A conservative force is one where work done is independent of the path; it can be represented by a potential energy function: F = -∇U. Gravitational potential energy is mgh and elastic potential energy is ½kx². For conservative forces, mechanical energy E = KE + PE is conserved: E = constant along the motion.
From the work-energy theorem you already know, the net work done on a body equals its change in kinetic energy: W_net = ΔKE. This is always true. But for certain forces — gravity, spring forces — something special holds: the work they do depends only on the starting and ending position, not on the path traveled between them. A ball dropped straight down and a ball rolled down a curved ramp gain the same kinetic energy from gravity if they fall the same height. These are conservative forces, and recognizing them unlocks a far more powerful method of analysis.

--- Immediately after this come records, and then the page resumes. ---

import Summits.MatrixMultiplication.MatrixMultiplication.Theorems.ObstructionDescentRankRestrictedWindow

set_option linter.dupNamespace false

/-!
# Obstruction descent, part AD — SIGN PROPAGATION ALONG THE FORMAT TOWER

`route-MatrixMultiplication-ObstructionDescent`, aside `InvariantSaturation` (stmt 32282); decomp-mm lens-3, NODE-g16.

Part AC's low-rank transfer step iterates: a slot character of the level space at ONE format `N₀` determines the slot
symmetry of the level-`k` highest weight vectors of EVERY format `N ≥ N₀` on low rank.

* §1 `lowRankChar_corner` (a low-rank character passes to corner embeddings), `lowRankChar_succ` (one step up the tower),
  **`lowRankChar_iterate`** (any rank schedule `ρ` with `(k−1)ρ_{n+1} < k(N₀+n+1)` and `ρ_{n+1} ≤ ρ_n + 1`),
  `lowRankChar_iterate_of_slotChar` (start from a polynomial identity `g^σ = χ·g` on `R_k(N₀)`).
* §2 LEVEL `3` — **SIGN PROPAGATION LAW `evalT_permT_level_three_propagate`**: if `σ` acts by the scalar `χ` on `R₃(N₀)`
  and `2c ≤ 3N₀`, then for every `n`, every `f ∈ R₃(N₀ + n)` and every tensor `t` of rank `≤ n + c`:
  `f(σ·t) = χ·f(t)`.  From `N₀ = 4`, `c = 6` (`evalT_permT_level_three_of_four`, `evalT_permT_level_three`): **every level-3
  highest weight vector of every format `N ≥ 4` satisfies `f(σ·t) = χ·f(t)` for all `t` of rank `≤ N + 2`**, where `χ`
  is the scalar by which `σ` acts on the line `R₃(4) = ℂ·G₄` (census I42/I45: `−1` for the transpositions).  From
  `N₀ = 3` (Strassen's `R₃(3) = ℂ·F₃`), `c = 4`: rank `≤ N + 1`.
* §3 consequences, all formats `N ≥ 4` at once, from the ONE datum at format `4`: `χ ≠ 1` ⇒ every `f ∈ R₃(N)` vanishes at
  every `σ`-symmetric tensor of rank `≤ N + 2` (`evalT_eq_zero_level_three_of_permT_eq_self`), in particular at the unit
  tensors: `f(⟨N⟩) = 0`, and `3 ∉ pointLevels N ⟨m⟩` for `N ≤ m ≤ N + 2` (`evalT_unitTensor_eq_zero_level_three`,
  `three_not_mem_pointLevels_unitTensor`); a level-3 vector with its own `σ`-character `χ_f ≠ χ` dies on `σ_{N+2}`
  (`evalT_eq_zero_level_three_of_slotChar_ne`: for `χ = −1`, the `σ`-EVEN part of `R₃(N)` lies in `I(σ_{N+2})` — this is
  how `H₅ ∈ I(σ₇)` and `G₆ ∈ I(σ₈)` (signs `+`) follow from the sign `−` of `G₄`); and with part AB, if `R₃(4)` is a line:
  every `f ∈ R₃(N)`, `N ≥ 4`, is CYCLICALLY SLOT-SYMMETRIC on `σ_{N+2}` (`evalT_permT_cycle_level_three`) — the symmetry of
  the matrix multiplication tensors — and all three transpositions act there by the one sign of `G₄`
  (`exists_sign_level_three`).

[cite: BurgisserIkenmeyer2011, §3.1–3.2, §6.2], [cite: BurgisserIkenmeyer2017, §5 (5.2), Thm 5.3], [cite: LandsbergGCT2017, §2.1, §8.3].
-/

noncomputable section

The key is the potential energy function U, defined so that F = -dU/dx in one dimension (or F = -∇U in three). The negative sign encodes the physical intuition: force points toward decreasing potential energy, just as a ball rolls downhill. For gravity near Earth's surface, U = mgh, and F = -d(mgh)/dh = -mg, consistent with gravity pulling downward. For a spring, U = ½kx², and F = -kx, consistent with the restoring force toward equilibrium. These potential energy expressions are not definitions to memorize independently — they follow from integrating the forces you already know.
The payoff is conservation of mechanical energy: when only conservative forces do work on a system, the total mechanical energy E = KE + PE is constant throughout the motion. Writing E_initial = E_final lets you solve for any unknown state without tracing the path. A roller coaster descending from rest at height h reaches speed v = √(2gh) at the bottom, regardless of the track's shape — you don't integrate work along the curve, you simply equate energy. A mass on a spring oscillates indefinitely, converting kinetic energy to elastic potential and back, with the total unchanged.
The contrast with non-conservative forces defines the method's scope. Friction, drag, and externally applied forces that lack a potential energy function do work that depends on path length — they convert mechanical energy to heat or inject energy from external sources. When these are present, use the general form: ΔE_mechanical = W_non-conservative. Conservative forces still contribute through ΔPE, but non-conservative work appears explicitly on the right. Identifying which forces are conservative is always the first step: segregate the forces, handle conservative ones through potential energy, and account for the rest through path-dependent work.